Pada tahun 1826 tersedia seorang apoteker bernama John Walker yang kemudian disebut bersama papa penemu korek api. Ia melakukan percobaan bersama langkah memadukan sulfida antimon, potassium klorat, permen karet dan pati dengan tongkat kayu kemudian ia menghilangkan tongkat berikut diatas batu dan tongkat selanjutnya terbakar. Dari penemuannya itu, akhirnya membuahkan merek dagang yaitu “Lucifer”, namun perihal itu tidak bertahan lama dikarenakan penemuan korek kayu berikut menghasilkan bau belerang yang berbahaya. Kemudian, para ilmuwan terus menerus mengembangkan korek kayu tersebut hingga seperti yang kita kenal saat ini ini.

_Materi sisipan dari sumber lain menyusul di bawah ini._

import Summits.ABC.IUTFork.ForkInputStrip
import Summits.ABC.IUTFork.ForkLocalGlobal
import Summits.ABC.IUTFork.ForkLocalGlobalWitness
import Summits.ABC.IUTFork.Cor312TeamAGapWitnessB
import HarnessLib

/-!
# The fork at [IUTchIII] Corollary 3.12 — the GLOBAL gap: countermodel transfer and algorithm-independence (skeleton XXVb)

Record-only file (D-0012) of the abc-iut cell (skeleton seat abc-iut-skel, gen 4); TAKES NO SIDE. Contacts of XXV
`ForkInputStrip` (the global gap `InputStrip.StripAlgorithm.GapGlobal` — soundness of the multiradial algorithm at the
link-identified input prime-strip, [IUTchIII] Cor. 3.12 Step (xi-f), kurims `paper:url-4b091feeb646` p. 184 l. 19–29) with
the cell's adjudication objects (plan/ADJUDICATION-SPEC §2):

* (G3) **The STRONG interface-level countermodel TRANSFERS to the global gap.** Team A's isolation theorem
  (abc-iut-c312-9, `Cor312Vol.GapWitness.thm311_bridgeHyps_not_imp_statement`: an instantiation with the typed Theorem 3.11
  (i) ∧ (ii) ∧ (iii), every bridge hypothesis and `|log(q)| > 0` in which the typed Corollary FAILS) gives, verbatim, an
  instantiation in which EVERY strip algorithm over the setting violates `GapGlobal` (`not_gapGlobal_gapSetting`,
  `thm311_bridgeHyps_not_imp_gapGlobal`; file name and decl per abc-iut-plan's ruling INBOX 23:46:46Z):
  by XXV's `statement_of_gapGlobal`, wherever the Statement fails under the bridge hypotheses the global gap fails for every
  filling of the slots (`not_gapGlobal_of_not_statement`). So the global GapA is NOT derivable from the typed Thm. 3.11 +
  bridge hypotheses — the (G3) evidence is STRONG in the spec's grading, at the global quantifier level too.
* (G1′) **Per-packet soundness is a per-packet reading.** If the pilot-object log-volume of the input strip is itself read
  per packet (`holVolLocal`, summing to `holVol` — which for the q-pilot strip Step (xii) p. 185–186 says is NOT available:
  local Frobenioid objects are determined only up to `p_v^N`) then per-packet soundness at the q-strip IS Reading 0
  (`soundPerPacket_qIn_iff_pointwise`), hence subject to XXIV's local horn (`perPlace_bound_of_pointwise`): the quantifier
  choice is exactly the choice between the refutable per-packet family and the global Corollary.

NOTE ON `Sound₁` (self-audit of XXV, INBOX 23:56:19Z): `StripAlgorithm.Sound₁ := ∀ s, Realized₁ s → SoundAt s` is faithful to
the print's (SHE) only when the slot `Realized₁` is instantiated by the input prime-strips of the link's horizontal arrows (the
q-pilot strips `^{1,m}𝓕^⊩▶×μ_△`; then `Sound₁ ⟺ GapGlobal`). With a permissive `Realized₁` ("any strip realized in the 1-column")
it fails for reasons unrelated to [IUTchIII]: an arithmetic line bundle of small degree whose `𝓕^⊩▶×μ`-prime-strip is abstractly
isomorphic to the Θ-pilot's (abstract strips do not see the valuation of the splitting generator) has pilot volume above the
hull volume — XXV's `not_sound₁_twoStrip` is that shape. The GapA of record is therefore the q-instance `GapGlobal`.
[claim: Mochizuki2012, status: disputed] Deliberately NOT here: the (R)-lane contact `gapA_of_identified` (Team R,
abc-iut-c312-15, against `GapGlobal`); any judgement on (xi-f).
-/

noncomputable section

namespace Summit.ABC

namespace IUTFork

namespace InputStrip

open Thm311 Cor312 Cor312Vol Literature.IUT.LogThetaLattice

variable {T : ThetaIndex} {S : Situation T} {P : Cor312.Setting S}

/-! ## 0. Honesty, packaged: at the frozen level the global gap is the Corollary and does not depend on the algorithm -/

/-- **`GapGlobal` ⟺ the printed Statement** under "`−|log(Θ)| ∈ ℝ`" (`ThetaFinite`) — the packaged form of XXV's
`soundAt_qIn_iff` (RQ7 audits w5-d034 / w5-d048 of p412442): absent an M-level predicate "this `StripAlgorithm` IS the
algorithm of Thm. 3.11 on the real `𝓕^⊩▶×μ`-prime-strips", every XXV-level wording of the gap is the Corollary's inequality.
[claim: Mochizuki2012, status: disputed] -/
theorem gapGlobal_iff_statement (A : StripAlgorithm P) (h : P.ThetaFinite) : A.GapGlobal ↔ P.Statement := by
  rw [A.soundAt_qIn_iff]
  unfold Setting.Statement Setting.negLogTheta
  rw [if_pos h]
  exact ⟨fun hle => ⟨WithTop.coe_ne_top, hle⟩, fun hs => hs.2⟩

/-- **`GapGlobal` does not depend on the strip algorithm** (all fillings of the slots give the same proposition).
[folklore] -/
theorem gapGlobal_indep (A A' : StripAlgorithm P) : A.GapGlobal ↔ A'.GapGlobal := by
  rw [A.soundAt_qIn_iff, A'.soundAt_qIn_iff]

/-! ## 1. (G3): the interface-level countermodel transfers to the global gap -/

/-- Wherever the Statement fails under the bridge hypotheses, the global gap fails for EVERY strip algorithm over
the setting (contrapositive of XXV's `statement_of_gapGlobal`). [folklore] -/
theorem not_gapGlobal_of_not_statement (H : BridgeHyps P) (h : ¬ P.Statement) (A : StripAlgorithm P) :
    ¬ A.GapGlobal :=
  fun hg => h (A.statement_of_gapGlobal H hg)

/-- Over Team A's gap witness (`GapWitness.gapSetting`: typed Thm. 3.11 holds, all bridge hypotheses hold,
`|log(q)| > 0`, the Statement fails) every strip algorithm violates the global gap. [folklore] -/
theorem not_gapGlobal_gapSetting (A : StripAlgorithm GapWitness.gapSetting) : ¬ A.GapGlobal :=
  not_gapGlobal_of_not_statement GapWitness.gapSetting_bridgeHyps GapWitness.gapSetting_not_statement A

/-- **(G3) at the global quantifier level.** There is an instantiation in which the typed Theorem 3.11 (i) ∧ (ii) ∧
(iii) holds in full, every bridge hypothesis holds, `|log(q)| > 0`, the slots of a strip algorithm are fillable —
and the GLOBAL gap `GapGlobal` fails for EVERY strip algorithm over the setting. Hence the global GapA of record is
not derivable from the typed Thm. 3.11 + the bridge hypotheses (Team A's `thm311_bridgeHyps_not_imp_statement`,
transferred through `statement_of_gapGlobal`). [claim: Mochizuki2012, status: disputed] -/
theorem thm311_bridgeHyps_not_imp_gapGlobal :
    ∃ (T : ThetaIndex) (F : FullSituation T) (P : Setting F.toLatticeSituation.toSituation) (_ : BridgeHyps P),
      F.Statement ∧ P.AbsLogQPos ∧ Nonempty (StripAlgorithm P) ∧ ∀ A : StripAlgorithm P, ¬ A.GapGlobal :=
  ⟨Cor312.Checks.toyIndex, GapWitness.gapFull, GapWitness.gapSetting, GapWitness.gapSetting_bridgeHyps,
    GapWitness.gapFull_statement, GapWitness.gapSetting_absLogQPos, ⟨StripAlgorithm.canonical _⟩,
    not_gapGlobal_gapSetting⟩

/-! ## 2. (G1′): per-packet soundness at the q-strip is Reading 0 -/

/-- A PER-PACKET reading of the pilot-object log-volume of the inputs: local contributions `holVolLocal s j v_ℚ` whose
procession-normalized sum is `holVol s`, with the q-strip's local contributions the `qLocal` of the setting. For the
q-pilot strip this is exactly what Step (xii) (p. 185 l. 59 – p. 186 l. 3) says is NOT available — recorded here only
to show where the per-packet readings come from. DATA, asserts nothing. [claim: Mochizuki2012, status: disputed] -/
structure LocalVolumes (A : StripAlgorithm P) where
  /-- per-packet pilot-object log-volume of an input -/
  holVolLocal : A.In → Fin T.lstar → T.VQ → ℝ
  /-- at the q-strip it is the local `q`-pilot log-volume of the setting -/
  holVolLocal_qIn : ∀ (i : Fin T.lstar) (vQ : T.VQ), holVolLocal A.qIn i vQ = P.qLocal (Setting.labelSucc i) vQ

/-- PER-PACKET SOUNDNESS at an input: in every packet the local pilot volume is at most the local hull-volume of the
output possibilities. [claim: Mochizuki2012, status: disputed] -/
@[claim "Mochizuki2012" "disputed"] def StripAlgorithm.SoundPerPacket (A : StripAlgorithm P) (V : LocalVolumes A)
    (s : A.In) : Prop :=
  ∀ (i : Fin T.lstar) (vQ : T.VQ),
    ((V.holVolLocal s i vQ : ℝ) : WithTop ℝ) ≤ localVolOf P (A.out s) (Setting.labelSucc i) vQ

/-- **Per-packet soundness at the q-strip IS Reading 0** (pointwise `qLocal ≤ thetaLocal`), under "`−|log(Θ)| ∈ ℝ`"
(`ThetaFinite`, from the bridge hypotheses): so it inherits XXIV's local horn — composed with the per-packet upper
bound of [IUTchIV] Thm. 1.10 Step (v) it is a per-place height bound (`Cor312Vol.perPlace_bound_of_pointwise`).
[claim: Mochizuki2012, status: disputed] -/
theorem soundPerPacket_qIn_iff_pointwise (H : BridgeHyps P) (A : StripAlgorithm P) (V : LocalVolumes A) :
    A.SoundPerPacket V A.qIn ↔
      ∀ (i : Fin T.lstar) (vQ : T.VQ),
        P.qLocal (Setting.labelSucc i) vQ ≤ (P.thetaLocal (Setting.labelSucc i) vQ).untopD 0 := by
  unfold StripAlgorithm.SoundPerPacket
  refine forall_congr' fun i => forall_congr' fun vQ => ?_
  rw [V.holVolLocal_qIn, A.out_qIn, localVolOf_possibleImages, thetaLocal_untopD H]
  have hdef := hullDefined_of_finite H i vQ
  unfold Setting.thetaLocal
  rw [if_pos hdef, WithTop.coe_le_coe]

/-- Hence per-packet soundness at the q-strip, composed with a per-packet upper bound of the Step (v) shape at one
packet, is a per-place bound there (XXIV `perPlace_bound_of_pointwise`). [claim: Mochizuki2012, status: disputed] -/
theorem perPlace_bound_of_soundPerPacket (H : BridgeHyps P) (A : StripAlgorithm P) (V : LocalVolumes A)
    (h : A.SoundPerPacket V A.qIn) {i : Fin T.lstar} {vQ : T.VQ} {w κ : ℝ}
    (hUB : (P.thetaLocal (Setting.labelSucc i) vQ).untopD 0 ≤ w * P.qLocal (Setting.labelSucc i) vQ + κ) :
    (w - 1) * (-P.qLocal (Setting.labelSucc i) vQ) ≤ κ :=
  perPlace_bound_of_pointwise ((soundPerPacket_qIn_iff_pointwise H A V).mp h i vQ) hUB

/-- And in XXIVb's witness `LocalGlobal.lgSetting` (Statement, R1 and all bridge hypotheses hold) per-packet soundness
at the q-strip FAILS for every strip algorithm and every per-packet volume datum, while the global gap HOLDS.
[folklore] -/
theorem lg_gapGlobal_not_soundPerPacket (A : StripAlgorithm LocalGlobal.lgSetting) (V : LocalVolumes A) :
    A.GapGlobal ∧ ¬ A.SoundPerPacket V A.qIn :=
  ⟨A.gapGlobal_of_statement LocalGlobal.lg_statement,
    fun h => LocalGlobal.lg_not_pointwise ((soundPerPacket_qIn_iff_pointwise LocalGlobal.lg_bridgeHyps A V).mp h)⟩

end InputStrip

end IUTFork

end Summit.ABC

end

Seiring bersama dengan pertumbuhan zaman dan teknologi korek api, korek kayu berkembang menjadi korek gas. Dimana korek type tersebut memakai gas cair yang nantinya akan menghasilkan api. Penemuan ini ditemukan pada th. 1823 oleh Johann Wolfgang Dobereiner. Temuan Johann berikut akan jadi komitmen basic pematik yang tersedia di semua dunia sekarang ini. Prinsip Johann gunakan reaksi kimia antara seng bersama asam sulfat untuk membuahkan gas hydrogen yang enteng terbakar. Kemudian penemuan ini tetap disempurnakan hingga tahun 1910 oleh Louis Ronson yang sukses menciptakan pematik yang sempurna bersama dengan diberi nama Pist-O-Liter.